§ **YOUR INSTRUCTIONS**
Your job is to set down the stretch of entries that opens with the line containing "omit [NormedAlgebra ℝ" and closes with the line containing "map_smul' t X := by". Keep both end lines, copy each exactly, and add nothing.

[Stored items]

import Mathlib.LinearAlgebra.Dual.Lemmas
import Mathlib.Analysis.Calculus.Deriv.Mul
import Mathlib.Analysis.Calculus.Deriv.ZPow
import Mathlib.Analysis.Calculus.Deriv.Comp
import Literature.Analysis.Matrix.DetExp
import Literature.NumberTheory.Automorphic.GKModuleOfDifferentiableRep
import Literature.NumberTheory.Automorphic.GKSubquotient
import HarnessLib

/-!
# Invariant subspaces, quotients, character twists of differentiable representations; `det^m`

Topic `NumberTheory/Automorphic`; namespace `Literature.NumberTheory.Automorphic.RealMatrixGroup`.
Definitions with bodies and theorems; no named fact, no `sorry`.  Companion of
`GKModuleOfDifferentiableRep` (`IsDifferentiableRep`) and `GKSubquotient` (`GKSubmodule.subLie`,
`quotLie`).

For a linear real group `G ≤ GL(N, A)` and a differentiable representation `(τ, dτ)` of `G` on a
complex vector space `E` (`IsDifferentiableRep`: continuous matrix coefficients with derivative
`dτ` along the one-parameter subgroups):

* `IsDifferentiableRep.le_comap_of_stable` — **a `G`-stable subspace `U` is `dτ(𝔤)`-stable**
  (for `φ` in the annihilator of `U`, `t ↦ φ(τ(exp tX) u) ≡ 0`, so `φ(dτ(X) u) = 0`, and `U`
  is its double annihilator); `IsDifferentiableRep.subrepresentation`,
  `IsDifferentiableRep.quotient` — **`U` and `E / U` are differentiable representations**
  [cite: BorelWallach2000, 0 §2.3];
* `charRep G c`, `charLie G dc` — a character `c : G →* ℂ` and an infinitesimal character
  `dc : 𝔤 →ₗ⁅ℝ⁆ ℂ` as one-dimensional data; `twist G τ c : g ↦ c(g) τ(g)` and its differential
  `twistLie G dτ dc : X ↦ dτ(X) + dc(X)·1` (a Lie morphism since `dc` kills brackets);
  `IsDifferentiableRep.twist` — **the twist of a differentiable representation by a
  differentiable character is differentiable** (product rule);
* `detChar G φ m : G →* ℂ`, `g ↦ det(φ(g))^m` for a real algebra morphism `φ : A → ℂ` and
  `m ∈ ℤ`, `detCharLie G φ m : X ↦ m · tr(φ(X))`, and `isDifferentiableRep_detChar` — **it is a
  differentiable character** (`det(φ(exp tX)) = φ(det(exp tX))`, Jacobi's formula
  `d/dt det(exp tX)|₀ = tr X` from `Literature.Analysis.Matrix.DetExp`, and `d/dw w^m|₁ = m`).

These are the operations by which the algebraic coefficient systems of the cohomology of
arithmetic groups — Weyl modules inside tensor powers of the standard representation, twisted by
powers of the determinant (`GLnCohomology.coeffRepGL = detTwist _ (weylRepCoeff _)`) — become
`(𝔤, K∞)`-modules (`IsDifferentiableRep.isGKModule`).

## Mathlib / Literature search

`Subspace.forall_mem_dualAnnihilator_apply_eq_zero_iff`, `Subspace.dualRestrict_surjective`,
`Representation.subrepresentation`/`quotient`, `Matrix.GeneralLinearGroup.det`/`map`,
`zpowGroupHom`, `hasDerivAt_zpow`, `HasDerivAt.comp`, `AddMonoidHom.map_trace`, `AlgHom.map_det`
(Mathlib); `hasDerivAt_det_exp_smul_zero` (tree, `Literature.Analysis.Matrix.DetExp`).

## References

* A. Borel, N. Wallach (2000), 0 §2.3–2.5 (held) [BorelWallach2000].
* A. W. Knapp, D. A. Vogan (1995), §I.4, §II.3 (held) [KnappVogan1995].
-/

noncomputable section

namespace Literature.NumberTheory.Automorphic

open Module

-- Mathlib idiom (as in `GKModules`): commutator bracket on `Module.End`
attribute [local instance 100] LieRing.ofAssociativeRing

open scoped MatrixGroups

variable {A : Type*} [NormedCommRing A] [NormedAlgebra ℝ A] [NormedAlgebra ℚ A] [CompleteSpace A]
  [StarRing A] {N : Type*} [Fintype N] [DecidableEq N] (G : RealMatrixGroup A N)
  {E : Type*} [AddCommGroup E] [Module ℂ E]
  (τ : Representation ℂ G.carrier E) (dτ : G.lie →ₗ⁅ℝ⁆ Module.End ℂ E)

namespace RealMatrixGroup

namespace IsDifferentiableRep

variable {G τ dτ}

/-! #### Invariant subspaces -/

/-- **A `G`-stable subspace of a differentiable representation is stable under the
differential**: for `u ∈ U` and `φ` vanishing on `U`, `t ↦ φ (τ(exp tX) u)` vanishes identically,
so its derivative `φ (dτ X u)` vanishes, and `U = U^{⊥⊥}`. [cite: BorelWallach2000, 0 §2.3] -/
theorem le_comap_of_stable (h : IsDifferentiableRep G τ dτ) {U : Submodule ℂ E}
    (hU : ∀ g : G.carrier, U ≤ U.comap (τ g)) (X : G.lie) : U ≤ U.comap (dτ X) := by
  intro u hu
  rw [Submodule.mem_comap, ← Subspace.forall_mem_dualAnnihilator_apply_eq_zero_iff]
  intro φ hφ
  have h0 : HasDerivAt (fun t : ℝ ↦ φ (τ (G.expMem (t • X)) u)) (φ (dτ X u)) 0 :=
    h.hasDerivAt_coeff X u φ
  have hconst : (fun t : ℝ ↦ φ (τ (G.expMem (t • X)) u)) = fun _ => 0 := by
    funext t
    exact (Submodule.mem_dualAnnihilator φ).mp hφ _ (hU _ hu)
  rw [hconst] at h0
  exact h0.unique (hasDerivAt_const 0 0) ▸ rfl

/-- **A `G`-stable subspace of a differentiable representation is a differentiable
representation** (Mathlib's `Representation.subrepresentation`, the tree's
`GKSubmodule.subLie`): functionals on `U` extend to `E`. [cite: BorelWallach2000, 0 §2.3] -/
theorem subrepresentation (h : IsDifferentiableRep G τ dτ) {U : Submodule ℂ E}
    (hU : ∀ g : G.carrier, U ≤ U.comap (τ g)) :
    IsDifferentiableRep G (τ.subrepresentation U hU)
      (GKSubmodule.subLie G dτ U (h.le_comap_of_stable hU)) where
  continuous_coeff u ℓ := by
    obtain ⟨ℓ', hℓ'⟩ := Subspace.dualRestrict_surjective (W := U) ℓ
    have key : (fun g : G.carrier ↦ ℓ (τ.subrepresentation U hU g u)) = fun g ↦ ℓ' (τ g u) := by
      funext g
      rw [← hℓ', Submodule.dualRestrict_apply]
      rfl
    rw [key]
    exact h.continuous_coeff u ℓ'
  hasDerivAt_coeff X u ℓ := by
    obtain ⟨ℓ', hℓ'⟩ := Subspace.dualRestrict_surjective (W := U) ℓ
    have key : (fun t : ℝ ↦ ℓ (τ.subrepresentation U hU (G.expMem (t • X)) u)) =
        fun t ↦ ℓ' (τ (G.expMem (t • X)) u) := by
      funext t
      rw [← hℓ', Submodule.dualRestrict_apply]
      rfl
    have key₂ : ℓ (GKSubmodule.subLie G dτ U (h.le_comap_of_stable hU) X u) = ℓ' (dτ X u) := by
      rw [← hℓ', Submodule.dualRestrict_apply]
      rfl
    rw [key, key₂]
    exact h.hasDerivAt_coeff X u ℓ'

/-- **The quotient of a differentiable representation by a `G`-stable subspace is
differentiable** (`Representation.quotient`, `GKSubmodule.quotLie`): functionals pull back.
[cite: BorelWallach2000, 0 §2.3] -/
theorem quotient (h : IsDifferentiableRep G τ dτ) {U : Submodule ℂ E}
    (hU : ∀ g : G.carrier, U ≤ U.comap (τ g)) :
    IsDifferentiableRep G (τ.quotient U hU)
      (GKSubmodule.quotLie G dτ U (h.le_comap_of_stable hU)) where
  continuous_coeff x ℓ := by
    obtain ⟨v, rfl⟩ := Submodule.Quotient.mk_surjective U x
    exact h.continuous_coeff v (ℓ ∘ₗ U.mkQ)
  hasDerivAt_coeff X x ℓ := by
    obtain ⟨v, rfl⟩ := Submodule.Quotient.mk_surjective U x
    exact h.hasDerivAt_coeff X v (ℓ ∘ₗ U.mkQ)

end IsDifferentiableRep

/-! #### Characters and twists -/

omit [NormedAlgebra ℝ A] [NormedAlgebra ℚ A] [CompleteSpace A] [StarRing A] in
/-- A multiplicative character `c : G → ℂ` as a one-dimensional representation. [folklore] -/
def charRep (c : G.carrier →* ℂ) : Representation ℂ G.carrier ℂ :=
  (Algebra.lmul ℂ ℂ).toMonoidHom.comp c

/-- Unfolding. [folklore] -/
@[simp] theorem charRep_apply (c : G.carrier →* ℂ) (g : G.carrier) (z : ℂ) :
    charRep G c g z = c g * z := rfl

/-- A real-linear infinitesimal character `dc : 𝔤 → ℂ` as a one-dimensional differential.
[folklore] -/
def charLie (dc : G.lie →ₗ⁅ℝ⁆ ℂ) : G.lie →ₗ⁅ℝ⁆ Module.End ℂ ℂ :=
  ((Algebra.lmul ℂ ℂ : ℂ →ₐ[ℂ] Module.End ℂ ℂ).restrictScalars ℝ).toLieHom.comp dc

/-- Unfolding. [folklore] -/
@[simp] theorem charLie_apply (dc : G.lie →ₗ⁅ℝ⁆ ℂ) (X : G.lie) (z : ℂ) :
    charLie G dc X z = dc X * z := rfl

/-- **The twist `g ↦ c(g) τ(g)` of a representation by a character.**
[cite: KnappVogan1995, §II.3 (2.38)] -/
def twist (c : G.carrier →* ℂ) : Representation ℂ G.carrier E where
  toFun g := c g • τ g
  map_one' := by rw [map_one, map_one, one_smul]
  map_mul' g g' := by
    refine LinearMap.ext fun v => ?_
    simp only [map_mul, LinearMap.smul_apply, Module.End.mul_apply, map_smul, smul_smul,
      mul_comm (c g') (c g)]

/-- Unfolding. [folklore] -/
@[simp] theorem twist_apply (c : G.carrier →* ℂ) (g : G.carrier) (v : E) :
    twist G τ c g v = c g • τ g v := rfl

/-- The differential `X ↦ dτ(X) + dc(X) · 1` of the twist. [cite: KnappVogan1995, §II.3 (2.38)] -/
def twistLie (dc : G.lie →ₗ⁅ℝ⁆ ℂ) : G.lie →ₗ⁅ℝ⁆ Module.End ℂ E where
  toFun X := dτ X + dc X • (1 : Module.End ℂ E)
  map_add' X Y := by
    rw [map_add, map_add, add_smul]
    abel
  map_smul' t X := by
    rw [map_smul, map_smul, RingHom.id_apply, smul_add]
    congr 1
    rw [Complex.real_smul, ← smul_smul]
    rfl
  map_lie' {X Y} := by
    have hdc : dc ⁅X, Y⁆ = 0 := by
      rw [LieHom.map_lie, LieRing.of_associative_ring_bracket, mul_comm, sub_self]
    refine LinearMap.ext fun v => ?_
    simp only [hdc, zero_smul, add_zero, LieHom.map_lie, LieRing.of_associative_ring_bracket,
      LinearMap.sub_apply, LinearMap.add_apply, Module.End.mul_apply, LinearMap.smul_apply,
      Module.End.one_apply, map_add, map_smul, smul_add, smul_smul, mul_comm (dc Y) (dc X)]
    abel

/-- Unfolding. [folklore] -/
@[simp] theorem twistLie_apply (dc : G.lie →ₗ⁅ℝ⁆ ℂ) (X : G.lie) (v : E) :
    twistLie G dτ dc X v = dτ X v + dc X • v := rfl

namespace IsDifferentiableRep

variable {G τ dτ}

/-- **The twist of a differentiable representation by a differentiable character is
differentiable** (product rule). [cite: BorelWallach2000, 0 §2.3] -/
theorem twist (h : IsDifferentiableRep G τ dτ) {c : G.carrier →* ℂ} {dc : G.lie →ₗ⁅ℝ⁆ ℂ}
    (hc : IsDifferentiableRep G (charRep G c) (charLie G dc)) :
    IsDifferentiableRep G (RealMatrixGroup.twist G τ c) (twistLie G dτ dc) where
  continuous_coeff v ℓ := by
    have hc1 := hc.continuous_coeff 1 LinearMap.id
    simp only [charRep_apply, mul_one, LinearMap.id_coe, id_eq] at hc1
    have e : (fun g : G.carrier ↦ ℓ (RealMatrixGroup.twist G τ c g v)) =
        fun g ↦ c g * ℓ (τ g v) := by
      funext g
      rw [twist_apply, map_smul, smul_eq_mul]
    rw [e]
    exact hc1.mul (h.continuous_coeff v ℓ)
  hasDerivAt_coeff X v ℓ := by
    have hc1 := hc.hasDerivAt_coeff X 1 LinearMap.id
    simp only [charRep_apply, mul_one, LinearMap.id_coe, id_eq, charLie_apply] at hc1
    have e : (fun t : ℝ ↦ ℓ (RealMatrixGroup.twist G τ c (G.expMem (t • X)) v)) =
        fun t ↦ c (G.expMem (t • X)) * ℓ (τ (G.expMem (t • X)) v) := by
      funext t
      rw [twist_apply, map_smul, smul_eq_mul]
    rw [e, twistLie_apply, map_add, map_smul, smul_eq_mul]
    have hprod := hc1.mul (h.hasDerivAt_coeff X v ℓ)
    have h0 : G.expMem ((0 : ℝ) • X) = 1 := by
      refine Subtype.ext (Units.ext ?_)
      simp only [coe_expMem, coe_expGL, zero_smul, ZeroMemClass.coe_zero, NormedSpace.exp_zero,
        Subgroup.coe_one, Units.val_one]
    rw [h0, map_one, map_one, one_mul, Module.End.one_apply] at hprod
    rw [add_comm]
    exact hprod

end IsDifferentiableRep

/-! #### The determinant character `det(φ(g))^m` -/

section DetChar

open NormedSpace

variable (φ : A →ₐ[ℝ] ℂ) (m : ℤ)

/-- The character `g ↦ det(φ(g))^m` of `G ≤ GL(N, A)` for a real algebra morphism
`φ : A → ℂ` and `m ∈ ℤ`. [folklore] -/
def detChar (φ : A →ₐ[ℝ] ℂ) (m : ℤ) : G.carrier →* ℂ :=
  (Units.coeHom ℂ).comp ((zpowGroupHom m).comp (Matrix.GeneralLinearGroup.det.comp
    ((Matrix.GeneralLinearGroup.map (φ : A →+* ℂ)).comp G.carrier.subtype)))

/-- Unfolding: `det(φ(g))^m`. [folklore] -/
theorem detChar_apply (g : G.carrier) :
    detChar G φ m g = (((g : GL N A) : Matrix N N A).map φ).det ^ m := by
  simp only [detChar, MonoidHom.comp_apply, Units.coeHom_apply, zpowGroupHom_apply,
    Units.val_zpow_eq_zpow_val]
  rfl

/-- `det(φ(g)) ≠ 0`. [folklore] -/
theorem det_map_ne_zero (g : G.carrier) : (((g : GL N A) : Matrix N N A).map φ).det ≠ 0 := by
  have h : (((g : GL N A) : Matrix N N A).map φ).det =
      ((Matrix.GeneralLinearGroup.det (Matrix.GeneralLinearGroup.map (φ : A →+* ℂ) (g : GL N A))
        : ℂˣ) : ℂ) := rfl
  rw [h]
  exact Units.ne_zero _

/-- Its differential `X ↦ m · tr(φ(X))`, a morphism to the abelian Lie algebra `ℂ`. [folklore] -/
def detCharLie : G.lie →ₗ⁅ℝ⁆ ℂ :=
  { (m : ℂ) • ((Matrix.traceLinearMap N ℝ ℂ).comp
      ((φ.mapMatrix.toLinearMap).comp G.lie.incl.toLinearMap)) with
    map_lie' := by
      intro X Y
      change (m : ℂ) • Matrix.trace (φ.mapMatrix ((⁅X, Y⁆ : G.lie) : Matrix N N A)) =
        ⁅(m : ℂ) • Matrix.trace (φ.mapMatrix (X : Matrix N N A)),
          (m : ℂ) • Matrix.trace (φ.mapMatrix (Y : Matrix N N A))⁆
      rw [LieRing.of_associative_ring_bracket, mul_comm, sub_self, LieSubalgebra.coe_bracket,
        LieRing.of_associative_ring_bracket, map_sub, map_mul, map_mul, Matrix.trace_sub,
        Matrix.trace_mul_comm, sub_self, smul_zero] }

/-- Unfolding. [folklore] -/
theorem detCharLie_apply (X : G.lie) :
    detCharLie G φ m X = (m : ℂ) * ((X : Matrix N N A).map φ).trace := rfl

/-- **The determinant character is differentiable**, with differential `m · tr ∘ φ`:
`det(φ(exp tX))^m = φ(det(exp tX))^m` and `d/dt det(exp tX)|₀ = tr X`
(`Literature.Analysis.Matrix.hasDerivAt_det_exp_smul_zero`). [folklore] -/
theorem isDifferentiableRep_detChar (hφ : Continuous φ) :
    IsDifferentiableRep G (charRep G (detChar G φ m)) (charLie G (detCharLie G φ m)) where
  continuous_coeff z ℓ := by
    have e : (fun g : G.carrier ↦ ℓ (charRep G (detChar G φ m) g z)) =
        fun g : G.carrier ↦ (((g : GL N A) : Matrix N N A).map φ).det ^ m * ℓ z := by
      funext g
      rw [charRep_apply, ← smul_eq_mul, map_smul, smul_eq_mul, detChar_apply]
    rw [e]
    have hc : Continuous fun g : G.carrier ↦ (((g : GL N A) : Matrix N N A).map φ).det :=
      ((Units.continuous_val.comp continuous_subtype_val).matrix_map hφ).matrix_det
    exact (hc.zpow₀ m fun g ↦ Or.inl (det_map_ne_zero G φ g)).mul continuous_const
  hasDerivAt_coeff X z ℓ := by
    have e : (fun t : ℝ ↦ ℓ (charRep G (detChar G φ m) (G.expMem (t • X)) z)) =
        fun t ↦ (φ (exp (t • (X : Matrix N N A))).det) ^ m * ℓ z := by
      funext t
      rw [charRep_apply, ← smul_eq_mul, map_smul, smul_eq_mul, detChar_apply, coe_expMem,
        coe_expGL, AlgHom.map_det]
      rfl
    rw [e, charLie_apply, ← smul_eq_mul, map_smul, smul_eq_mul, detCharLie_apply]
    have hin : HasDerivAt (fun t : ℝ ↦ φ (exp (t • (X : Matrix N N A))).det)
        (φ (X : Matrix N N A).trace) 0 := by
      let Φ : A →L[ℝ] ℂ := ⟨φ.toLinearMap, hφ⟩
      exact Φ.hasFDerivAt.comp_hasDerivAt (0 : ℝ)
        (Literature.Analysis.Matrix.hasDerivAt_det_exp_smul_zero (X : Matrix N N A))
    have h1 : φ (exp ((0 : ℝ) • (X : Matrix N N A))).det = 1 := by
      rw [zero_smul, exp_zero, Matrix.det_one, map_one]
    have hz : HasDerivAt (fun w : ℂ ↦ w ^ m) (m : ℂ)
        (φ (exp ((0 : ℝ) • (X : Matrix N N A))).det) := by
      rw [h1]
      have h := hasDerivAt_zpow m (1 : ℂ) (Or.inl one_ne_zero)
      rwa [one_zpow, mul_one] at h
    have hcomp := (hz.comp (0 : ℝ) hin).mul_const (ℓ z)
    rw [AddMonoidHom.map_trace φ] at hcomp
    exact hcomp

end DetChar

end RealMatrixGroup

end Literature.NumberTheory.Automorphic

§ **ANSWER TO THE EXERCISE**
omit [NormedAlgebra ℝ A] [NormedAlgebra ℚ A] [CompleteSpace A] [StarRing A] in
/-- A multiplicative character `c : G → ℂ` as a one-dimensional representation. [folklore] -/
def charRep (c : G.carrier →* ℂ) : Representation ℂ G.carrier ℂ :=
  (Algebra.lmul ℂ ℂ).toMonoidHom.comp c

/-- Unfolding. [folklore] -/
@[simp] theorem charRep_apply (c : G.carrier →* ℂ) (g : G.carrier) (z : ℂ) :
    charRep G c g z = c g * z := rfl

/-- A real-linear infinitesimal character `dc : 𝔤 → ℂ` as a one-dimensional differential.
[folklore] -/
def charLie (dc : G.lie →ₗ⁅ℝ⁆ ℂ) : G.lie →ₗ⁅ℝ⁆ Module.End ℂ ℂ :=
  ((Algebra.lmul ℂ ℂ : ℂ →ₐ[ℂ] Module.End ℂ ℂ).restrictScalars ℝ).toLieHom.comp dc

/-- Unfolding. [folklore] -/
@[simp] theorem charLie_apply (dc : G.lie →ₗ⁅ℝ⁆ ℂ) (X : G.lie) (z : ℂ) :
    charLie G dc X z = dc X * z := rfl

/-- **The twist `g ↦ c(g) τ(g)` of a representation by a character.**
[cite: KnappVogan1995, §II.3 (2.38)] -/
def twist (c : G.carrier →* ℂ) : Representation ℂ G.carrier E where
  toFun g := c g • τ g
  map_one' := by rw [map_one, map_one, one_smul]
  map_mul' g g' := by
    refine LinearMap.ext fun v => ?_
    simp only [map_mul, LinearMap.smul_apply, Module.End.mul_apply, map_smul, smul_smul,
      mul_comm (c g') (c g)]

/-- Unfolding. [folklore] -/
@[simp] theorem twist_apply (c : G.carrier →* ℂ) (g : G.carrier) (v : E) :
    twist G τ c g v = c g • τ g v := rfl

/-- The differential `X ↦ dτ(X) + dc(X) · 1` of the twist. [cite: KnappVogan1995, §II.3 (2.38)] -/
def twistLie (dc : G.lie →ₗ⁅ℝ⁆ ℂ) : G.lie →ₗ⁅ℝ⁆ Module.End ℂ E where
  toFun X := dτ X + dc X • (1 : Module.End ℂ E)
  map_add' X Y := by
    rw [map_add, map_add, add_smul]
    abel
  map_smul' t X := by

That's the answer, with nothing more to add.